Now that we have all the elements we need, compute the Chi-Square test below, first by hand with the formula (and the table) and then using the [scipy function](https://docs.scipy.org/doc/scipy/reference/generated/scipy.stats.chisquare.html)

In [None]:
## With the formula

chi_square_bounce = (((results.loc['Slider blank', 'Nb bounces'] - blank_theoretical_bounce) ** 2) /  (blank_theoretical_bounce) + \
                          ((results.loc['Static green', 'Nb bounces'] - green_theoretical_bounce) ** 2) /  green_theoretical_bounce)
print(f"Using the formula: {chi_square_bounce}")

## With Scipy

# Import the right modules (also import numpy)
from scipy.stats import chisquare
import numpy as np

# Create arrays for the observed and expected bounce values
f_obs_bounce = np.array([results.loc['Slider blank', 'Nb bounces'], results.loc['Static green', 'Nb bounces']])
f_exp_bounce = np.array([blank_theoretical_bounce, green_theoretical_bounce])

# Calculate chisquare
chi_square_bounce = chisquare(f_obs=f_obs_bounce, f_exp=f_exp_bounce)

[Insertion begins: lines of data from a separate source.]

import Summits.BirchSwinnertonDyer.BirchSwinnertonDyer.Theorems.CumulativeHeegnerLeopoldtCumulativeHeegnerInclusionAtThreeStubResidualSelmerFiniteDevissageNamed
import Summits.BirchSwinnertonDyer.BirchSwinnertonDyer.Theorems.CumulativeHeegnerLeopoldtCumulativeHeegnerInclusionAtThreeStubResidualSelmerFiniteNamed
import Literature.NumberTheory.EllipticCurves.GoodReductionUnramifiedProofs
import HarnessLib

/-!
# Route `CumulativeHeegnerLeopoldt`, crux K1 `CumulativeHeegnerInclusionAtThree` (stmt-BirchSwinnertonDyer-24198),
# line `birth` v3, STUB B1: the dévissage for `E[p]` itself — hypothesis (U) discharged by good reduction,
# and the per-frame closer «character data ⟹ `Sel_𝔭(K_∞, E[p^∞])[p]` finite»

Fifth brick for stub B1, assembling the previous two (`…DevissageNamed`: dévissage of the Greenberg–Vatsal residual
Selmer group `R_𝔭^Σ(L, ·)` under local injectivity (U), (S); `…Named`: `R_𝔭^{Σ_bad}(K_∞, E[p])` finite ⟹
`Sel_𝔭(K_∞, E[p^∞])[p]` finite for `K` imaginary quadratic) for the coefficient module `B = E[p]` of an elliptic
curve `E/K`:

* `inertiaIn_smul_geomTorsion_eq` — (U) for `E[p]`: at a place `v ∤ p` of good reduction the inertia group
  `H ⊓ I_v` acts trivially on `E[p]` (Silverman VII.4.1, tree `smul_geomTorsion_eq_of_mem_inertia`, with the
  identification of `I_v` as the inertia group of the prime `𝔓₀` cut out by the chosen embedding,
  `inertia_adicCompletionPrime_eq_map_absInertia`);
* **`finite_residualSelmer_geomTorsion_of_devissage`** — for `Σ ⊇` the bad places prime to `p` and ANY
  `Γ_K`-equivariant exact `0 → A —j→ E[p] —q→ C → 0` of discrete `Γ_K`-modules with `C^{H ⊓ D_𝔭} = 0`:
  `R_𝔭^Σ(L, A)`, `R_𝔭^Σ(L, C)` finite ⟹ `R_𝔭^Σ(L, E[p])` finite;
* **`finite_selmerAc_empty_pTorsion_of_devissage`** — the PER-FRAME CLOSER for B1: `K` imaginary quadratic,
  `κ` any `ℤ_p`-extension, `𝔭 ∋ p`; given such a dévissage datum with `C^{ker κ ⊓ D_𝔭} = 0` and the two
  finiteness inputs for `Σ_bad = {v ∤ p bad}`, Castella's `Sel_𝔭(K_∞, E[p^∞])[p]` is finite.

For B1 on the Leopoldt cell the intended datum is `A = Φ_K` (the rational line, base-changed), `C = E[3]/Φ_K`
(`≅ 𝔽₃(ψ)`, on which `G_{K_{∞,𝔭′}}` acts through `ψ|_{G_{ℚ₃}} ≠ 1` by the non-anomalous clause, so (S) holds),
and the two inputs are the character statements of CGLS 2022 Thm. 11 (Rubin's main conjecture + μ = 0;
Oukhaba–Viguié 2016 at `p = 3`) — neither the modules nor the character facts are in the tree yet.
THEOREMS ONLY (`--supports stmt-BirchSwinnertonDyer-24198`); no definition, no named fact, no `sorry`;
route-independent imports. Seat bsd-line-chl-k1-p1-w2 (width, stub B1). BSD is not proved by any of this.

References: [CastellaGrossiLeeSkinner2022] Prop. 17–18, Thm. 11 (arXiv:2008.02571 §1); [SilvermanAEC2009] VII.4.1;
[GreenbergVatsal2000] §2; [NeukirchANT1999] II (9.6).
-/

set_option autoImplicit false
set_option linter.dupNamespace false

noncomputable section

open scoped Classical

namespace Summit.BirchSwinnertonDyer.BirchSwinnertonDyer.Theorems.CumulativeHeegnerInclusionAtThreeStubB1DevissageCurve

open Literature.NumberTheory.EllipticCurves Literature.NumberTheory.EllipticCurves.GreenbergSelmer
  Literature.NumberTheory.EllipticCurves.GreenbergVatsal2000 Literature.NumberTheory.GaloisRepresentations
  NumberField IsDedekindDomain Field WeierstrassCurve
  Summit.BirchSwinnertonDyer.Rank1Residual.X11b Summit.BirchSwinnertonDyer.Rank1Residual.X11b.AcSelmer
  Summit.BirchSwinnertonDyer.BirchSwinnertonDyer.Theorems.CumulativeHeegnerInclusionAtThreeStubB1DevissageNamed
  Summit.BirchSwinnertonDyer.BirchSwinnertonDyer.Theorems.CumulativeHeegnerInclusionAtThreeStubB1Named

variable {K : Type} [Field K] [NumberField K] (W : WeierstrassCurve K) [W.IsElliptic] (p : ℕ)

/-- **(U) for `E[p]`: at a good place `v ∤ p` the inertia group `H ⊓ I_v` acts trivially on `E[p]`**
(`I_v` = inertia group of the prime `𝔓₀` above `v` cut out by the chosen embedding).
[cite: SilvermanAEC2009, Prop. VII.4.1(a)] [cite: NeukirchANT1999, Ch. II §9 Prop. (9.6)] -/
theorem inertiaIn_smul_geomTorsion_eq (H : Subgroup (absoluteGaloisGroup K)) {v : HeightOneSpectrum (𝓞 K)}
    (hv : W.HasGoodReductionAt v) (hpv : ((p : ℕ) : 𝓞 K) ∉ v.asIdeal)
    (τ : inertiaIn H v) (P : W.geomTorsion (p : ℤ)) : τ • P = P := by
  have hτI : ((τ : decomp (K := K) v) : absoluteGaloisGroup K) ∈ inertia v :=
    ((mem_inertiaIn_iff H v _).1 τ.2).2
  have hI𝔓 : ((τ : decomp (K := K) v) : absoluteGaloisGroup K) ∈
      (adicCompletionPrime K v).inertia (absoluteGaloisGroup K) := by
    rw [inertia_adicCompletionPrime_eq_map_absInertia]; exact hτI
  have hn : (((p : ℤ) : 𝓞 K)) ∉ v.asIdeal := by exact_mod_cast hpv
  exact W.smul_geomTorsion_eq_of_mem_inertia hv hn (adicCompletionPrime_mem_primesAbove K v) hI𝔓 P

variable {A : Type} [AddCommGroup A] [DistribMulAction (absoluteGaloisGroup K) A] [TopologicalSpace A]
  [DiscreteTopology A]
variable {C : Type} [AddCommGroup C] [DistribMulAction (absoluteGaloisGroup K) C] [TopologicalSpace C]
  [DiscreteTopology C]

/-- **Dévissage for `R_𝔭^Σ(L, E[p])`**: for `Σ` containing every bad place prime to `p` and a `Γ_K`-equivariant
exact `0 → A —j→ E[p] —q→ C → 0` of discrete `Γ_K`-modules with `C^{H ⊓ D_𝔭} = 0`, the finiteness of
`R_𝔭^Σ(L, A)` and `R_𝔭^Σ(L, C)` implies that of `R_𝔭^Σ(L, E[p])` ((U) by `inertiaIn_smul_geomTorsion_eq`, (S) by
`C^{H ⊓ D_𝔭} = 0`; `finite_datumStrictSelmer_of_devissage_of_unramified_of_fixed`).
[cite: CastellaGrossiLeeSkinner2022, Prop. 17 (arXiv:2008.02571 §1.4)] [cite: SilvermanAEC2009, Prop. VII.4.1(a)] -/
theorem finite_residualSelmer_geomTorsion_of_devissage (H : Subgroup (absoluteGaloisGroup K)) [H.Normal]
    (𝔭 : HeightOneSpectrum (𝓞 K)) {S₀ : Set (HeightOneSpectrum (𝓞 K))}
    (hS₀ : ∀ v : HeightOneSpectrum (𝓞 K), v ∉ S₀ → ((p : ℕ) : 𝓞 K) ∉ v.asIdeal → W.HasGoodReductionAt v)
    (j : A →+ W.geomTorsion (p : ℤ)) (hj' : ∀ (σ : absoluteGaloisGroup K) (a : A), j (σ • a) = σ • j a)
    (hinj : Function.Injective j)
    (q : W.geomTorsion (p : ℤ) →+ C)
    (hq' : ∀ (σ : absoluteGaloisGroup K) (b : W.geomTorsion (p : ℤ)), q (σ • b) = σ • q b)
    (hqj : ∀ a : A, q (j a) = 0) (hsurj : Function.Surjective q)
    (hexact : ∀ b : W.geomTorsion (p : ℤ), q b = 0 → ∃ a : A, j a = b)
    (hfix : ∀ c : C, (∀ g : ↥(H ⊓ decomp 𝔭), g • c = c) → c = 0)
    (hA : (datumStrictSelmer H A p (AcSelmer.bdpData A p 𝔭) S₀ : Set (subgroupH1 H A)).Finite)
    (hC : (datumStrictSelmer H C p (AcSelmer.bdpData C p 𝔭) S₀ : Set (subgroupH1 H C)).Finite) :
    (datumStrictSelmer H (W.geomTorsion (p : ℤ)) p (AcSelmer.bdpData _ p 𝔭) S₀ :
      Set (subgroupH1 H (W.geomTorsion (p : ℤ)))).Finite := by
  haveI : ContinuousSMul (absoluteGaloisGroup K) (W.geomTorsion (p : ℤ)) :=
    W.continuousSMul_geomTorsion (W.isOpen_stabilizer_point_holds) _
  have hcont : ∀ b : W.geomTorsion (p : ℤ), Continuous fun g : absoluteGaloisGroup K ↦ g • b := fun b ↦
    continuous_id.smul continuous_const
  exact finite_datumStrictSelmer_of_devissage_of_unramified_of_fixed H p 𝔭 S₀ j hj' hinj q hq' hqj hsurj
    hexact hcont (fun v hvS hvp τ b ↦ inertiaIn_smul_geomTorsion_eq W p H (hS₀ v hvS hvp) hvp τ b) hfix hA hC

/-- **PER-FRAME CLOSER FOR STUB B1.** `K` imaginary quadratic, `κ` any `ℤ_p`-extension (`K_∞ = K̄^{ker κ}`),
`𝔭 ∋ p`, `Σ_bad` = the bad places of `E/K` prime to `p`. Given a `Γ_K`-equivariant exact
`0 → A —j→ E[p] —q→ C → 0` of discrete `Γ_K`-modules with `C^{ker κ ⊓ D_𝔭} = 0` (for `C = E[p]/Φ ≅ 𝔽_p(ψ)`: `ψ`
non-trivial on `G_{K_{∞,𝔭}}` — the non-anomalous clause) such that the residual groups `R_𝔭^{Σ_bad}(K_∞, A)` and
`R_𝔭^{Σ_bad}(K_∞, C)` are finite (for characters: CGLS Thm. 11), Castella's `Sel_𝔭(K_∞, E[p^∞])[p]` is finite
— i.e. the conclusion of B1 at that frame. [cite: CastellaGrossiLeeSkinner2022, Prop. 17–18 and Thm. 11 (arXiv:2008.02571 §1)] [cite: GreenbergVatsal2000, §2 Prop. (2.8)] -/
theorem finite_selmerAc_empty_pTorsion_of_devissage [Fact p.Prime] (hK : IsImaginaryQuadratic K)
    (κ : ZpExtension K p)
    {𝔭 : HeightOneSpectrum (𝓞 K)} (h𝔭 : ((p : ℕ) : 𝓞 K) ∈ 𝔭.asIdeal)
    (j : A →+ W.geomTorsion (p : ℤ)) (hj' : ∀ (σ : absoluteGaloisGroup K) (a : A), j (σ • a) = σ • j a)
    (hinj : Function.Injective j)
    (q : W.geomTorsion (p : ℤ) →+ C)
    (hq' : ∀ (σ : absoluteGaloisGroup K) (b : W.geomTorsion (p : ℤ)), q (σ • b) = σ • q b)
    (hqj : ∀ a : A, q (j a) = 0) (hsurj : Function.Surjective q)
    (hexact : ∀ b : W.geomTorsion (p : ℤ), q b = 0 → ∃ a : A, j a = b)
    (hfix : ∀ c : C, (∀ g : ↥(κ.kerSubgroup ⊓ decomp 𝔭), g • c = c) → c = 0)
    (hA : (datumStrictSelmer κ.kerSubgroup A p (AcSelmer.bdpData A p 𝔭)
        {v : HeightOneSpectrum (𝓞 K) | ¬ W.HasGoodReductionAt v ∧ ((p : ℕ) : 𝓞 K) ∉ v.asIdeal} :
        Set (subgroupH1 κ.kerSubgroup A)).Finite)
    (hC : (datumStrictSelmer κ.kerSubgroup C p (AcSelmer.bdpData C p 𝔭)
        {v : HeightOneSpectrum (𝓞 K) | ¬ W.HasGoodReductionAt v ∧ ((p : ℕ) : 𝓞 K) ∉ v.asIdeal} :
        Set (subgroupH1 κ.kerSubgroup C)).Finite) :
    Set.Finite {s : selmerAc W p κ 𝔭 ∅ | p • s = 0} := by
  have hS₀ : ∀ v : HeightOneSpectrum (𝓞 K),
      v ∉ {v : HeightOneSpectrum (𝓞 K) | ¬ W.HasGoodReductionAt v ∧ ((p : ℕ) : 𝓞 K) ∉ v.asIdeal} →
        ((p : ℕ) : 𝓞 K) ∉ v.asIdeal → W.HasGoodReductionAt v := by
    intro v hv hpv
    by_contra hbad
    exact hv ⟨hbad, hpv⟩
  exact finite_selmerAc_empty_pTorsion_of_isImaginaryQuadratic W κ hK h𝔭 hS₀
    (finite_residualSelmer_geomTorsion_of_devissage W p κ.kerSubgroup 𝔭 hS₀ j hj' hinj q hq' hqj hsurj
      hexact hfix hA hC)

end Summit.BirchSwinnertonDyer.BirchSwinnertonDyer.Theorems.CumulativeHeegnerInclusionAtThreeStubB1DevissageCurve

end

What do you make of the results? Can we safely reject the null hypothesis?

*Yes, we can - the p-value is low enough (lower than our 5% threshold)*

### What about the other metrics?

Let's repeat what we just did for the other valid metric: number of transactions made. Again, we need to compute the theoretical values first.

Could we also compute for number of pages visited? Why/why not?

#### Number of transactions made

In [None]:
# Compute the theoretical transactions for both variants using the conversion rate!
blank_theoretical_transactions = results.loc['Slider blank',  'Nb sessions'] * results.loc['Total', '% conversions']
green_theoretical_transactions = results.loc['Static green',  'Nb sessions'] * results.loc['Total', '% conversions']

In [None]:
# Chi-Square with the formula

chi_square_transactions = (((results.loc['Slider blank', 'Nb transactions'] - blank_theoretical_transactions) ** 2) /  (blank_theoretical_transactions) + \
                          ((results.loc['Static green', 'Nb transactions'] - green_theoretical_transactions) ** 2) /  green_theoretical_transactions)
print(f"Using the formula: {chi_square_transactions}")


# Chi-Square with the Scipy function
f_obs_transactions = np.array([results.loc['Slider blank', 'Nb transactions'], results.loc['Static green', 'Nb transactions']])
f_exp_transactions = np.array([blank_theoretical_transactions, green_theoretical_transactions])

chi_square_transactions = chisquare(f_obs=f_obs_transactions, f_exp=f_exp_transactions)
chi_square_transactions

Is the resulting p-value satisfactory?